Is there a somewhat standard way of substituting a foreign key with something that can verify that the identifier in column X on my billing table is an existing identifier within one of many operations record tables?

One idea is that when journalizing account activity, I could reference the operation's identifier as well as the operation (specifically, the table that it's in) and use a CHECK constraint. This is probably the best way to go so that my journal is not ambiguous.

Are there other ways to solve this problem, de-facto or proprietary?

Do non-relational databases solve this problem?

EDIT:

To rephrase my initial question,

Is there a somewhat standard way of substituting a foreign key with something that can verify that the identifier in column X on my billing table is an existing identifier within one of many (but not necessarily all) operations record tables?

+2  A: 

No, there's no way to achieve this with a single foreign key column.

You can do basically one of two things:

  • in your table which potentially references any of the other x tables, have x foreign key reference fields (ideally: ID's of type INT), only one of which will ever be non-NULL at any given time. Each FK reference key references exactly one of your other data tables

or:

  • have one "child" table per master table with a proper and enforced reference, and pull together the data from those n child tables into a view (instead of a table) for your reporting / billing.

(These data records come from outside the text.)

/-
Copyright (c) 2026 the pub-hodgecm-mathlib formalisation cell (harness21).  Prover seat hodgecm-mathlib-LH7-p05 (g0), req620 Track A «(D-RAM) FOUR-FRAME» squad, helper lane on
h413 = stmt-HodgeConjecture-24833 (count-neutral).  β-BOARD row R8-EQ-b «H(ρ) ABOVE THE LOCUS ON THE EQUILATERAL KEY» (β chair F0P3a-p01 (g37) LEDGER #17), FILE EQ-2c.  2026-09-04.
-/
import Summits.HodgeConjecture.HodgeConjecture.Theorems.F0P3cDyRamLabelledOddCoreHangingRepClassSum    -- EQ-2b (this seat): HEAD `labelledOddCount_div_relIndex_coreHanging_rep_eq`
import Summits.HodgeConjecture.HodgeConjecture.Theorems.F0P3cDyRamLabelledOddGluedDecomposition      -- ★ p861389 (this seat): `labelledOddCount_mapGL_diagGLUnits`
import Summits.HodgeConjecture.HodgeConjecture.Theorems.F0P3cDyRamLabelledOddGlueWindowCut           -- ★ ASM-1 (this seat): `v_eq_pow_iff_le_and_not_le`, `v_add_eq_pow_iff_of_v_sub_le`
import Summits.HodgeConjecture.HodgeConjecture.Theorems.F0P3cDyRamLabelledOddCoreHangingShell        -- ★ p861362 (LH7-p08 (g0)): `latticeInLevel_diag_latt_H_iff`
import Summits.HodgeConjecture.HodgeConjecture.Theorems.F0P3cDyRamDiagonalCoreHangingCount           -- ★ B7 (iv) (C): `finsum_stabiliserWeight_orbit_eq`
import Summits.HodgeConjecture.HodgeConjecture.Theorems.F0P3cDyRamDiagonalStratumTools                -- ★: `unitStabilizer_mapGL_diagGLUnits`, `stabiliserWeight_mapGL_diagGLUnits`
import HarnessLib

/-!
# Crux `H413`, line LH4 «(D-RAM) FOUR-FRAME» — (β) table, β-BOARD row R8-EQ-b (THE EQUILATERAL KEY, `H(ρ)` ABOVE THE LOCUS), FILE EQ-2c:
# THE WINDOW CUT OF THE CORE-HANGING REPRESENTATIVE IN `g`-CURRENCY, AND ITS ORBIT SUM

Cell `hodgecm-mathlib` (D-0151), FLOOR 0, crux item H413 = `stmt-HodgeConjecture-24833`, route `HCCMUnconditional`; squad F0∕P3c∕LH4 (β-table fan; β chair F0P3a-p01 (g37), H-line
junction LH4-p05 (g9)).  THEOREMS ONLY (no `def`, no instance, no notation, no `sorry`, default heartbeats); ★-only imports; lane `--supports stmt-HodgeConjecture-24833 --as helper`
(count-neutral); pays NO row, states NO law.  Consumer: this seat's FILE EQ-2d (the window assembly `finsum_stratum_H_shell_labelledOdd_div_relIndex_eq_zero_of_equilateral_window`).

THE MATHEMATICS (chair's read, LEDGER #17; the `t′ = 0` twins of ★ ASM-1 §2 and of the orbit step of ★ p861389).  Equilateral key `|α−1| = |β−1| = |β−α| = |ϖ|^m`, `g₀ = (β−1)∕(α−1)`;
the core-hanging class representative `latt(1 0 0; 1 ϖ^ρ 0; 1+g ϖ^ρ ϖ^{2ρ})`, `|g| = 1`; the WINDOW `m + 1 ≤ 2ρ + ℓ₀ =: m + E`, `2ρ + mc ≤ 2m` (so `1 ≤ E < ρ`, `ρ + ℓ₀ + 1 ≤ m`).
* §1 `glue_and_shell_latt_coreHanging_rep_iff`: ★ p861362's read at `x = ζ = 1`, `y″ = g` has mixed letter `(β−1) + (α−1)g = (α−1)(g + g₀)`, so the `X`-level is `ℓ ⟺ ℓ + ρ ≤ m ∧
  |g + g₀| ≤ |ϖ|^{ℓ+2ρ−m}`; the square token is automatic on the cut (its mixed letter `(β−1)·MIX + (α−1)(α−β)g` has the distinct valuations `2m + E`, `2m`); hence
  `(|g + g₀| ≤ |ϖ|^{2ρ−m} ∧ shell) ⟺ |g + g₀| = |ϖ|^E`, and `…_of_near` moves the centre to any `c₀` with `|c₀ − g₀| ≤ |ϖ|^{E+1}`.
* §2 `finsum_orbit_labelledOdd_div_relIndex_coreHanging_rep_eq`: along the unit-torus orbit of the representative the summand `lOC_i ∕ [𝒰 : N]` is constant (★ p861389 §3, ★ StratumTools),
  EQ-2b's HEAD writes it as `(ω(D_i) ∕ (2·#Aβ·#Aγ)·ΣΣ) · w(M)`, and ★ B7 (iv)(C) `finsum_stabiliserWeight_orbit_eq` sums the weight: the orbit carries `mass · ω(D_i)∕(2·#Aβ·#Aγ)·ΣΣ`.
HONEST LABEL: count-neutral; R8-EQ ∕ hH ∕ hRest ∕ (β-BAL) ∕ (β) ∕ T₊ OPEN; `HC_CM` is proved only modulo the 7 printed citations (2 remaining named inputs: hLiu418 =
`stmt-HodgeConjecture-24832`, h413 = `stmt-HodgeConjecture-24833`) until rung 0 closes.
References: [Kottwitz1986BaseChangeUnits] §1 pp. 240–241 · [Rogawski1990] §4.9 Prop. 4.9.1 (a)(b) p. 55 · [LanglandsShelstad1987] §3 · [Serre1980Trees] Ch. II §1.1.
-/

set_option autoImplicit false

noncomputable section

namespace Summit.HodgeConjecture.HodgeConjecture.Cruxes.H413.F0P3cDyRamLabelledOddCoreHangingWindowCut

open Matrix WithZero
open Literature.NumberTheory.Automorphic Literature.NumberTheory.Automorphic.HermitianLattice Literature.NumberTheory.Automorphic.UnitaryGroup
open Literature.NumberTheory.Automorphic.UnitaryLatticeTree Literature.NumberTheory.Automorphic.UnitaryThreeFourFrame
open Literature.NumberTheory.LocalFields Literature.NumberTheory.LocalFields.WildQuadraticDatum
open Summit.HodgeConjecture.HodgeConjecture.Cruxes.H413.F0P3cDyRamFourFramePieces
open Summit.HodgeConjecture.HodgeConjecture.Cruxes.H413.F0P3cDyRamFourFrameCensusDefs
open Summit.HodgeConjecture.HodgeConjecture.Cruxes.H413.F0P3cDyRamStageOneBDefs (mcOfRecord)
open Summit.HodgeConjecture.HodgeConjecture.Cruxes.H413.F0P3cDyRamDiagonalTorusDefs
open Summit.HodgeConjecture.HodgeConjecture.Cruxes.H413.F0P3cDyRamDiagonalStrataDefs
open Summit.HodgeConjecture.HodgeConjecture.Cruxes.H413.F0P3cDyRamLabelledOddCountDefs
open Summit.HodgeConjecture.HodgeConjecture.Cruxes.H413.F0P3cDyRamLabelledOddCoreHangingShell (latticeInLevel_diag_latt_H_iff)
open Summit.HodgeConjecture.HodgeConjecture.Cruxes.H413.F0P3cDyRamLabelledOddGlueWindowCut (v_eq_pow_iff_le_and_not_le v_add_eq_pow_iff_of_v_sub_le)
open Summit.HodgeConjecture.HodgeConjecture.Cruxes.H413.F0P3cDyRamLabelledOddGluedDecomposition (labelledOddCount_mapGL_diagGLUnits)
open Summit.HodgeConjecture.HodgeConjecture.Cruxes.H413.F0P3cDyRamDiagonalStratumTools (unitStabilizer_mapGL_diagGLUnits stabiliserWeight_mapGL_diagGLUnits)
open Summit.HodgeConjecture.HodgeConjecture.Cruxes.H413.F0P3cDyRamDiagonalCoreHangingCount (finsum_stabiliserWeight_orbit_eq)
open Summit.HodgeConjecture.HodgeConjecture.Cruxes.H413.F0P3cDyRamValueClassLabelEquivariant (isTorusEquivariantLabel_valueClassLabel)
open Summit.HodgeConjecture.HodgeConjecture.Cruxes.H413.F0P3cDyRamLabelledOddCoreHangingRepClassSum (labelledOddCount_div_relIndex_coreHanging_rep_eq)
open scoped Valued WithZero Matrix MatrixGroups

variable {K : Type} [Field K] [Valued K ℤᵐ⁰] {σ : K →+* K} {ϖ : K} {d t : ℕ} {α β : K} {N₀ n₁ n₂ n₃ : ℕ}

Or just totally forget about referential integrity - which I would definitely not recommend!

marc_s
I agree with what you said, except I'm seeking an alternative to foreign key for this check of integrity. Although OMG Ponies informed me that it can't be done with a CHECK so now I'm now I'm totally at a loss. I really don't want to have to add dozens of nullable FK columns to satisfy all of the possible operations.
andyortlieb
+1  A: 

An alternative is to enforce complex referential integrity rules via a trigger. However,and not knowing exactly what your design is, usually when these types of questions are asked it is to work around a bad design. Look at the design first and see if you can change it to make this something that can be handled through FKs, they are much more managable than doing this sort of thing through triggers.

If you do go the trigger route, don't forget to enforce updates as well as inserts and make sure your trigger will work properly with a set-based multi-row insert and update.

A design alternative is to havea amaster table that is parent to all your tables with the differnt details and use the FK against that.